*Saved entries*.
= = = = =
import Literature.AlgebraicGeometry.Deformation.SmoothSchemeLiftObstructionCechCocycleIdentity
import Literature.AlgebraicGeometry.Morphisms.CechModuleH2ScalingVanishing
import HarnessLib

/-!
# The obstruction cochain of lifted transition data is a Čech coboundary under scaling relations
# (the `[n]^*`-weight argument for «abelian varieties are unobstructed», Čech form)

Layer `Literature/AlgebraicGeometry/Deformation`, namespace `Literature.AlgebraicGeometry.Deformation` (THEOREMS only: no
definition, no instance, no notation, no named fact).

THE PRINT. [Hartshorne2010, Thm. 10.2 (proof), p. 81]: the obstruction to extending a deformation `X'/C` of a smooth `X₀/k`
over a small extension `0 → J → C' → C → 0` is the class in `H²(X₀, 𝒯_{X₀} ⊗ J)` of the Čech `2`-cocycle of discrepancies
`ψ'_{jk} ψ'_{ij} ψ'_{ik}⁻¹` of lifted transition automorphisms; it vanishes iff that cocycle is a coboundary `d¹γ`, and then
the `ψ'` can be corrected to glue.  [Oort1971, §2.2] ∕ [MumfordAV1970, §13 Cor. 2 with §4 (iv)]: for an abelian variety the
endomorphism `[n]` acts with weight `n` on `H⁰(Ω¹)`-type classes and weight `n²` on the obstruction, and since the
obstruction is functorial the two weights clash unless the class is zero («abelian varieties are unobstructed»).

THIS FILE isolates the Čech-algebra end of that argument, in the currency of ★ `SmoothSchemeLiftObstructionCechCocycleIdentity`
(F2: `X/Spec k` with `k`-structures `halg`, principal affine cover `U b hb`, `A' ⊇ J, 𝔫'`, `e : J ≅ k`, lifted data `ψ hψ`,
obstruction cochain `o` characterised by `ho`) and ★ `Morphisms/CechModuleH2ScalingVanishing`:
* `obstructionCochain_mem_cechMZ2` — ★ `obstructionCochain_cocycle` read as `o ∈ Z²(U, 𝒯_X)` of the ordered module Čech complex;
* `exists_cechMD1_eq_of_scaling_slots` — given a frame `π σ` of `𝒯_X` (`∑ π_a σ_a = 𝟙`), a refinement `W →_τ U` covering
  every `U i`, and per component `2`-cocycles `p a, q a` of `𝒪_X` on `W` with `[p a] = 2 • [q a]`, `[q a] = [(π_a o)|_W]`,
  `[p a] = (2·2) • [(π_a o)|_W]` (`k ⊇ ℚ`), the cochain `o` is a coboundary: `∃ γ, d¹γ = o`.
The three relations are supplied, for the closed fibre of an abelian scheme and `[2]`, by the functoriality of the
obstruction cochain along `[2]` (`[p] = 2[q]`), its independence of the cover (`[q] = [z]`) and `[2]^* = 4` on `Ȟ²(𝒪)`
(`[p] = 4[z]`); nothing in this file depends on how they are obtained.

Cell `hodgecm-mathlib`, F-11 road (a′) (iv-5): HC_CM is proved only modulo the 7 printed citations until rung 0 closes —
nothing here bears on a summit statement.

## References
* [Hartshorne2010] R. Hartshorne, *Deformation Theory*, GTM 257, Springer (2010): Thm. 10.2 and its proof (p. 81), Cor. 10.3 (p. 82).
* [Oort1971] F. Oort, *Finite group schemes, local moduli for abelian varieties, and lifting problems*, Compositio Math. 23
  (1971): §2.2, Thm. 2.2.1 and its proof (abelian varieties are unobstructed).
* [MumfordAV1970] D. Mumford, *Abelian Varieties* (1970): §4 (iv) (`[n]^*` on invariant forms), §13 Cor. 2.
-/

noncomputable section

-- `TopCat.Presheaf`/`TopCat.Sheaf` are not reducible (as in Mathlib's `AlgebraicGeometry/Modules`).
set_option backward.isDefEq.respectTransparency false

open CategoryTheory AlgebraicGeometry Opposite TopologicalSpace Limits
open scoped TensorProduct

universe u v

namespace Literature.AlgebraicGeometry.Deformation

open Literature.AlgebraicGeometry.HodgeTheory Literature.AlgebraicGeometry.Modules
  Literature.AlgebraicGeometry.Motives Literature.AlgebraicGeometry.Morphisms SmoothAffineDeformation

variable {k : Type u} [Field k] {X : Over (Spec (CommRingCat.of k))}
  [instΓ : ∀ W : X.left.Opens, Algebra k Γ(X.left, W)]
  (halg : ∀ (W : X.left.Opens) (s : k), algebraMap k Γ(X.left, W) s = (constToPresheaf X).app (op W) s)
  {A' : Type u} [CommRing A'] [Algebra k A']
  (J 𝔫' : Ideal A') (hJ : J * J = ⊥) (hJ𝔫 : J * 𝔫' = ⊥) (e : ↥(J.restrictScalars k) ≃ₗ[k] k)
  {ι : Type u} (U : ι → X.left.affineOpens) (b : (j l : ι) → Γ(X.left, (U j).1))
  (hb : ∀ j l, (U j).1 ⊓ (U l).1 = X.left.basicOpen (b j l))

/-! ## §1 Bridge: the F2 obstruction cochain is a `2`-cocycle of the module Čech complex -/

include halg hb hJ hJ𝔫 in
/-- ★ F2-B `obstructionCochain_cocycle` read as membership in `cechMZ2` (the four-term identity IS `d² o = 0` for the
ordered module Čech complex of ★ `Morphisms/CechModuleH2`, up to proof-irrelevant inclusion proofs).
[cite: Hartshorne2010, Thm. 10.2 (proof), p. 81] -/
theorem obstructionCochain_mem_cechMZ2 (h𝔫 : IsNilpotent 𝔫')
    (ψ : (j l : ι) → A' ⊗[k] Γ(X.left, (U j).1 ⊓ (U l).1) ≃ₐ[A'] A' ⊗[k] Γ(X.left, (U j).1 ⊓ (U l).1))
    (hψ : ∀ j l x, ψ j l x - x ∈ 𝔫' • (⊤ : Submodule A' (A' ⊗[k] Γ(X.left, (U j).1 ⊓ (U l).1))))
    (o : CechMC2 X.hom (tangentSheaf X) (fun j => (U j).1))
    (ho : ∀ (j l m : ι)
      (Φjl : A' ⊗[k] Γ(X.left, (U j).1 ⊓ (U l).1) →ₐ[A'] A' ⊗[k] Γ(X.left, (U j).1 ⊓ (U l).1 ⊓ (U m).1))
      (_ : ∀ a s, Φjl (a ⊗ₜ s) = a ⊗ₜ X.left.presheaf.map (homOfLE inf_le_left).op s)
      (Φlm : A' ⊗[k] Γ(X.left, (U l).1 ⊓ (U m).1) →ₐ[A'] A' ⊗[k] Γ(X.left, (U j).1 ⊓ (U l).1 ⊓ (U m).1))
      (_ : ∀ a s, Φlm (a ⊗ₜ s) = a ⊗ₜ X.left.presheaf.map
        (homOfLE (le_inf (inf_le_left.trans inf_le_right) inf_le_right)).op s)
      (Φjm : A' ⊗[k] Γ(X.left, (U j).1 ⊓ (U m).1) →ₐ[A'] A' ⊗[k] Γ(X.left, (U j).1 ⊓ (U l).1 ⊓ (U m).1))
      (_ : ∀ a s, Φjm (a ⊗ₜ s) = a ⊗ₜ X.left.presheaf.map
        (homOfLE (le_inf (inf_le_left.trans inf_le_left) inf_le_right)).op s)
      (ρjl ρlm ρjm : A' ⊗[k] Γ(X.left, (U j).1 ⊓ (U l).1 ⊓ (U m).1) ≃ₐ[A']
        A' ⊗[k] Γ(X.left, (U j).1 ⊓ (U l).1 ⊓ (U m).1)),
      (∀ x, ρjl (Φjl x) = Φjl (ψ j l x)) → (∀ x, ρlm (Φlm x) = Φlm (ψ l m x)) →
      (∀ x, ρjm (Φjm x) = Φjm (ψ j m x)) →
      ∀ c : Γ(X.left, (U j).1 ⊓ (U l).1 ⊓ (U m).1), (ρlm * ρjl * ρjm⁻¹) ((1 : A') ⊗ₜ c) =
        (1 : A') ⊗ₜ c + ((e.symm 1 : ↥(J.restrictScalars k)) : A') ⊗ₜ
          (show Γ(X.left, (U j).1 ⊓ (U l).1 ⊓ (U m).1) from appLE (o j l m) (𝟙 _) (dSection X _ c))) :
    o ∈ cechMZ2 X.hom (tangentSheaf X) (fun j => (U j).1) := by
  rw [mem_cechMZ2_iff]
  funext j l m n
  exact obstructionCochain_cocycle halg J 𝔫' hJ hJ𝔫 e U b hb h𝔫 ψ hψ o ho j l m n

/-! ## §2 The obstruction cochain is a coboundary, from a frame and the three scaling relations -/

include halg hb hJ hJ𝔫 in
/-- **THE OBSTRUCTION COCHAIN IS A ČECH COBOUNDARY, FROM A FRAME OF `𝒯_X` AND THE THREE SCALING RELATIONS**
(the «`[n]^*` acts by `n` on `H¹(Ω¹)`-type classes and by `n²` on the obstruction» argument for the unobstructedness of
abelian varieties, in Čech currency).  Data: `X/k` smooth (`k ⊇ ℚ`) with a principal affine cover `U`, `A' ⊇ J, 𝔫'`
(`J² = J𝔫' = 0`, `𝔫'` nilpotent, `e : J ≅ k`), lifted transition automorphisms `ψ` (`≡ 1 mod 𝔫'`) and their obstruction
cochain `o` in the characterised form `ho` of ★ `exists_cocycle_lifts_of_eq_cechMD1`; a FRAME `π σ` of the tangent sheaf
(`∑ π_a σ_a = 𝟙 𝒯_X`, e.g. `𝒯 ≅ 𝒪^g` for an abelian variety); a refinement `W →_τ U` by opens covering every `U i`; and for
every component `a` two `2`-cocycles `p a, q a` of `𝒪_X` on `W` with `[p a] = 2 • [q a]`, `[q a] = [(π_a o)|_W]` and
`[p a] = (2·2) • [(π_a o)|_W]` in `Ȟ²(W, 𝒪_X)`.  Then `o = d¹γ` for some `1`-cochain `γ` of `𝒯_X` on `U` — the input
`(γ, hγ)` of ★ `exists_cocycle_lifts_of_eq_cechMD1` (so the lifted data can be corrected to a cocycle and the deformation
extends).  Proof: `o ∈ Z²` (`obstructionCochain_mem_cechMZ2`) and ★ `mem_cechMB2_of_componentwise_scaling_relations`
with `n = 2` (`2·2 − 2` is a unit). [cite: Oort1971, §2.2 (Thm. 2.2.1 and its proof)] [cite: MumfordAV1970, §13 Cor. 2]
[cite: Hartshorne2010, Thm. 10.2 (proof), p. 81] -/
theorem exists_cechMD1_eq_of_scaling_slots [Algebra ℚ k] (h𝔫 : IsNilpotent 𝔫')
    (ψ : (j l : ι) → A' ⊗[k] Γ(X.left, (U j).1 ⊓ (U l).1) ≃ₐ[A'] A' ⊗[k] Γ(X.left, (U j).1 ⊓ (U l).1))
    (hψ : ∀ j l x, ψ j l x - x ∈ 𝔫' • (⊤ : Submodule A' (A' ⊗[k] Γ(X.left, (U j).1 ⊓ (U l).1))))
    (o : CechMC2 X.hom (tangentSheaf X) (fun j => (U j).1))
    (ho : ∀ (j l m : ι)
      (Φjl : A' ⊗[k] Γ(X.left, (U j).1 ⊓ (U l).1) →ₐ[A'] A' ⊗[k] Γ(X.left, (U j).1 ⊓ (U l).1 ⊓ (U m).1))
      (_ : ∀ a s, Φjl (a ⊗ₜ s) = a ⊗ₜ X.left.presheaf.map (homOfLE inf_le_left).op s)
      (Φlm : A' ⊗[k] Γ(X.left, (U l).1 ⊓ (U m).1) →ₐ[A'] A' ⊗[k] Γ(X.left, (U j).1 ⊓ (U l).1 ⊓ (U m).1))
      (_ : ∀ a s, Φlm (a ⊗ₜ s) = a ⊗ₜ X.left.presheaf.map
        (homOfLE (le_inf (inf_le_left.trans inf_le_right) inf_le_right)).op s)
      (Φjm : A' ⊗[k] Γ(X.left, (U j).1 ⊓ (U m).1) →ₐ[A'] A' ⊗[k] Γ(X.left, (U j).1 ⊓ (U l).1 ⊓ (U m).1))
      (_ : ∀ a s, Φjm (a ⊗ₜ s) = a ⊗ₜ X.left.presheaf.map
        (homOfLE (le_inf (inf_le_left.trans inf_le_left) inf_le_right)).op s)
      (ρjl ρlm ρjm : A' ⊗[k] Γ(X.left, (U j).1 ⊓ (U l).1 ⊓ (U m).1) ≃ₐ[A']
        A' ⊗[k] Γ(X.left, (U j).1 ⊓ (U l).1 ⊓ (U m).1)),
      (∀ x, ρjl (Φjl x) = Φjl (ψ j l x)) → (∀ x, ρlm (Φlm x) = Φlm (ψ l m x)) →
      (∀ x, ρjm (Φjm x) = Φjm (ψ j m x)) →
      ∀ c : Γ(X.left, (U j).1 ⊓ (U l).1 ⊓ (U m).1), (ρlm * ρjl * ρjm⁻¹) ((1 : A') ⊗ₜ c) =
        (1 : A') ⊗ₜ c + ((e.symm 1 : ↥(J.restrictScalars k)) : A') ⊗ₜ
          (show Γ(X.left, (U j).1 ⊓ (U l).1 ⊓ (U m).1) from appLE (o j l m) (𝟙 _) (dSection X _ c)))
    -- a frame of the tangent sheaf
    {g : ℕ} (π : Fin g → (tangentSheaf X ⟶ SheafOfModules.unit X.left.ringCatSheaf))
    (σ : Fin g → (SheafOfModules.unit X.left.ringCatSheaf ⟶ tangentSheaf X)) (hπσ : ∑ a, π a ≫ σ a = 𝟙 _)
    -- a refinement `W` of `U` by opens covering every `U i` (e.g. the common principal refinement of `U` and `[2]⁻¹U`)
    {κ : Type v} (W : κ → X.left.Opens) (τ : κ → ι) (hτ : ∀ j, W j ≤ (U (τ j)).1) (hUW : ∀ i, (U i).1 ≤ ⨆ j, W j)
    -- the cocycles `p a` («`[2]^*(π_a o)|_W`») and `q a` («`(π_a o′)|_W`») with the three scaling relations
    (p q : Fin g → ↥(cechMZ2 X.hom (SheafOfModules.unit X.left.ringCatSheaf) W))
    (rel₁ : ∀ a, CechMH2.mk X.hom _ W (p a) = (2 : k) • CechMH2.mk X.hom _ W (q a))
    (rel₂ : ∀ a, CechMH2.mk X.hom _ W (q a) = CechMH2.mk X.hom _ W
      ⟨cechMRefineC2 X.hom _ (fun j => (U j).1) W τ hτ (cechMapC2 X.hom (π a) _ o),
        refineMC2_mem_cechMZ2 X.hom _ _ W τ hτ (mapC2_mem_cechMZ2 X.hom (π a) _
          (obstructionCochain_mem_cechMZ2 halg J 𝔫' hJ hJ𝔫 e U b hb h𝔫 ψ hψ o ho))⟩)
    (rel₃ : ∀ a, CechMH2.mk X.hom _ W (p a) = ((2 : k) * 2) • CechMH2.mk X.hom _ W
      ⟨cechMRefineC2 X.hom _ (fun j => (U j).1) W τ hτ (cechMapC2 X.hom (π a) _ o),
        refineMC2_mem_cechMZ2 X.hom _ _ W τ hτ (mapC2_mem_cechMZ2 X.hom (π a) _
          (obstructionCochain_mem_cechMZ2 halg J 𝔫' hJ hJ𝔫 e U b hb h𝔫 ψ hψ o ho))⟩) :
    ∃ γ : CechMC1 X.hom (tangentSheaf X) (fun j => (U j).1),
      cechMD1 X.hom (tangentSheaf X) (fun j => (U j).1) γ = o := by
  have ho₂ := obstructionCochain_mem_cechMZ2 halg J 𝔫' hJ hJ𝔫 e U b hb h𝔫 ψ hψ o ho
  have hmem : o ∈ cechMB2 X.hom (tangentSheaf X) (fun j => (U j).1) :=
    mem_cechMB2_of_componentwise_scaling_relations X.hom (fun j => (U j).1) W τ hτ IsAffineLocalizing.unit
      (fun j => (U j).2) hUW π σ hπσ ho₂ (2 : k) isUnit_two_mul_two_sub_two
      fun a => ⟨p a, q a, rel₁ a, rel₂ a, rel₃ a⟩
  exact (mem_cechMB2_iff X.hom (tangentSheaf X) _ o).mp hmem


end Literature.AlgebraicGeometry.Deformation

end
= = = = =
*About this task*. Begin with the first line of the data above and, please, print each line exactly until you have printed the line containing "abelian variety the"; print nothing else.

*Expected answer*.
import Literature.AlgebraicGeometry.Deformation.SmoothSchemeLiftObstructionCechCocycleIdentity
import Literature.AlgebraicGeometry.Morphisms.CechModuleH2ScalingVanishing
import HarnessLib

/-!
# The obstruction cochain of lifted transition data is a Čech coboundary under scaling relations
# (the `[n]^*`-weight argument for «abelian varieties are unobstructed», Čech form)

Layer `Literature/AlgebraicGeometry/Deformation`, namespace `Literature.AlgebraicGeometry.Deformation` (THEOREMS only: no
definition, no instance, no notation, no named fact).

THE PRINT. [Hartshorne2010, Thm. 10.2 (proof), p. 81]: the obstruction to extending a deformation `X'/C` of a smooth `X₀/k`
over a small extension `0 → J → C' → C → 0` is the class in `H²(X₀, 𝒯_{X₀} ⊗ J)` of the Čech `2`-cocycle of discrepancies
`ψ'_{jk} ψ'_{ij} ψ'_{ik}⁻¹` of lifted transition automorphisms; it vanishes iff that cocycle is a coboundary `d¹γ`, and then
the `ψ'` can be corrected to glue.  [Oort1971, §2.2] ∕ [MumfordAV1970, §13 Cor. 2 with §4 (iv)]: for an abelian variety the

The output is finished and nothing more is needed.